═════ Records to use

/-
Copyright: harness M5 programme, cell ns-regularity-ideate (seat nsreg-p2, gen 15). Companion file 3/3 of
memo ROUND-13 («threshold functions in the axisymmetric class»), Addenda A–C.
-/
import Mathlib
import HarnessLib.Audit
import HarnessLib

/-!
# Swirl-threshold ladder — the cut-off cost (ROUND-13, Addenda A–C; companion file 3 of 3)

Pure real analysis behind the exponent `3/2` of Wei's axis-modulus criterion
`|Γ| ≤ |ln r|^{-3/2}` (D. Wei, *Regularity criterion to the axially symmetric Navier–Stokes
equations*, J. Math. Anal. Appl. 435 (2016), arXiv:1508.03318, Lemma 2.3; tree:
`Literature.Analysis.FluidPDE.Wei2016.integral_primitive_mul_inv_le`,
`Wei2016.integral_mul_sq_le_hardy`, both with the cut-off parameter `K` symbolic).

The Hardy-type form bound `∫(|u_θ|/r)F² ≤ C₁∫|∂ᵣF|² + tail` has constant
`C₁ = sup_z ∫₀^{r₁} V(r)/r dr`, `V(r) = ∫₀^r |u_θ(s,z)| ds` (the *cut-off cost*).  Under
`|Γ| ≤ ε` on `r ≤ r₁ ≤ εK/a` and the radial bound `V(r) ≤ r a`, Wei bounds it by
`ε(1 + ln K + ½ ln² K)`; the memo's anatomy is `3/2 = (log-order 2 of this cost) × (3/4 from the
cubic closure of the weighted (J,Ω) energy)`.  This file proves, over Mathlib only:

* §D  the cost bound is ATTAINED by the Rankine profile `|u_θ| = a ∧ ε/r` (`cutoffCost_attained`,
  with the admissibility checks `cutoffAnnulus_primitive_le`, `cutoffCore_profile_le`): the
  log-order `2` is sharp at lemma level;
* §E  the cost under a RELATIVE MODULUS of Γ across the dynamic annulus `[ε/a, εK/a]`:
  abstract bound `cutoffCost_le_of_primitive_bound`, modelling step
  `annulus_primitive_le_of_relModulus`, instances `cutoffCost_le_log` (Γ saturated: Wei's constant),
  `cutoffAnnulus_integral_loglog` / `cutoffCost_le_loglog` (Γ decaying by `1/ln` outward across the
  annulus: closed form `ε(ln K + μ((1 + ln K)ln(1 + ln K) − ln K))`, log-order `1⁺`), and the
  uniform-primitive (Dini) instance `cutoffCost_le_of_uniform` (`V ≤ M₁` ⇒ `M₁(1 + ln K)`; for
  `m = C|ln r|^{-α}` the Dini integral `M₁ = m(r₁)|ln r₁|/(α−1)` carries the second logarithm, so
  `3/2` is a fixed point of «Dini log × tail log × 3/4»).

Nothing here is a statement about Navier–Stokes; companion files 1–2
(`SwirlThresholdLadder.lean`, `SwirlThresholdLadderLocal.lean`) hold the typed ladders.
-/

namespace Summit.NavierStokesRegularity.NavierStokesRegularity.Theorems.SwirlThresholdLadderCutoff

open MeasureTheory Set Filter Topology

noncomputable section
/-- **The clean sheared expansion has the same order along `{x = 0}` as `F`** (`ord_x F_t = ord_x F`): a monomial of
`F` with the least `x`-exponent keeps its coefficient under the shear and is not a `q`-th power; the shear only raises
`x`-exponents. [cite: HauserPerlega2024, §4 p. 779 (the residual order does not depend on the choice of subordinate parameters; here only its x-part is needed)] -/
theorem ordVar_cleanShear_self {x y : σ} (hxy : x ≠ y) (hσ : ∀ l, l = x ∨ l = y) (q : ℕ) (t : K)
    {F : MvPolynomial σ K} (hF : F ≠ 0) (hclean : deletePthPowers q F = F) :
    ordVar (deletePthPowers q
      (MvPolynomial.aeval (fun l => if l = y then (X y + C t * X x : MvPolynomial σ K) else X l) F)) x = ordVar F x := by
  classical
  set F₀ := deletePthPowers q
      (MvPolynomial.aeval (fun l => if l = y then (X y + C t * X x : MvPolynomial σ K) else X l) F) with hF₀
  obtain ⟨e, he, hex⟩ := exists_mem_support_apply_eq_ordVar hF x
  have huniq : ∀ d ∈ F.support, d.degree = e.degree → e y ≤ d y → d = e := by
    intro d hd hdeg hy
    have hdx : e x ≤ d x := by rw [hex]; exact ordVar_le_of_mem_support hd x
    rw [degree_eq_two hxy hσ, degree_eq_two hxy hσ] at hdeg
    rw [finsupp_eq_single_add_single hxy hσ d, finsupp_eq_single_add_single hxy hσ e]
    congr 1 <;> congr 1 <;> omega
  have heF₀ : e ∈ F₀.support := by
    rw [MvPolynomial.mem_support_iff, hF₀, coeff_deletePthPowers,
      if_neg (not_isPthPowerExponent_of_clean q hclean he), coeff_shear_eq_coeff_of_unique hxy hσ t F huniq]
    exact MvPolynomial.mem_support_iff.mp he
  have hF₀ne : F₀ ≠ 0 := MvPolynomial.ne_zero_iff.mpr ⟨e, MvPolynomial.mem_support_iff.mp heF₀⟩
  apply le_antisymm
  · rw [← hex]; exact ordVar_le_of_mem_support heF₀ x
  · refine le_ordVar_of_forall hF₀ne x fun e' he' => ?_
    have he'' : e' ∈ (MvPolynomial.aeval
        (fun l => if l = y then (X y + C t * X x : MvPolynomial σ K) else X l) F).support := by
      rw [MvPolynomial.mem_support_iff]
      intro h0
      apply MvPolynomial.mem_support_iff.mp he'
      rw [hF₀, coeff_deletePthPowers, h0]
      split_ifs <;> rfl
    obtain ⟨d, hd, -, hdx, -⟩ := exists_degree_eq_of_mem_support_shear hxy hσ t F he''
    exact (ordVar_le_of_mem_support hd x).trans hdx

══════════

The task » Write out only those lines that fall between the one containing "have he'' : e' ∈ (MvPolynomial.aeval" and the end of the entries, the first and last included, exactly as they read.

Response to this exercise »
    have he'' : e' ∈ (MvPolynomial.aeval
        (fun l => if l = y then (X y + C t * X x : MvPolynomial σ K) else X l) F).support := by
      rw [MvPolynomial.mem_support_iff]
      intro h0
      apply MvPolynomial.mem_support_iff.mp he'
      rw [hF₀, coeff_deletePthPowers, h0]
      split_ifs <;> rfl
    obtain ⟨d, hd, -, hdx, -⟩ := exists_degree_eq_of_mem_support_shear hxy hσ t F he''
    exact (ordVar_le_of_mem_support hd x).trans hdx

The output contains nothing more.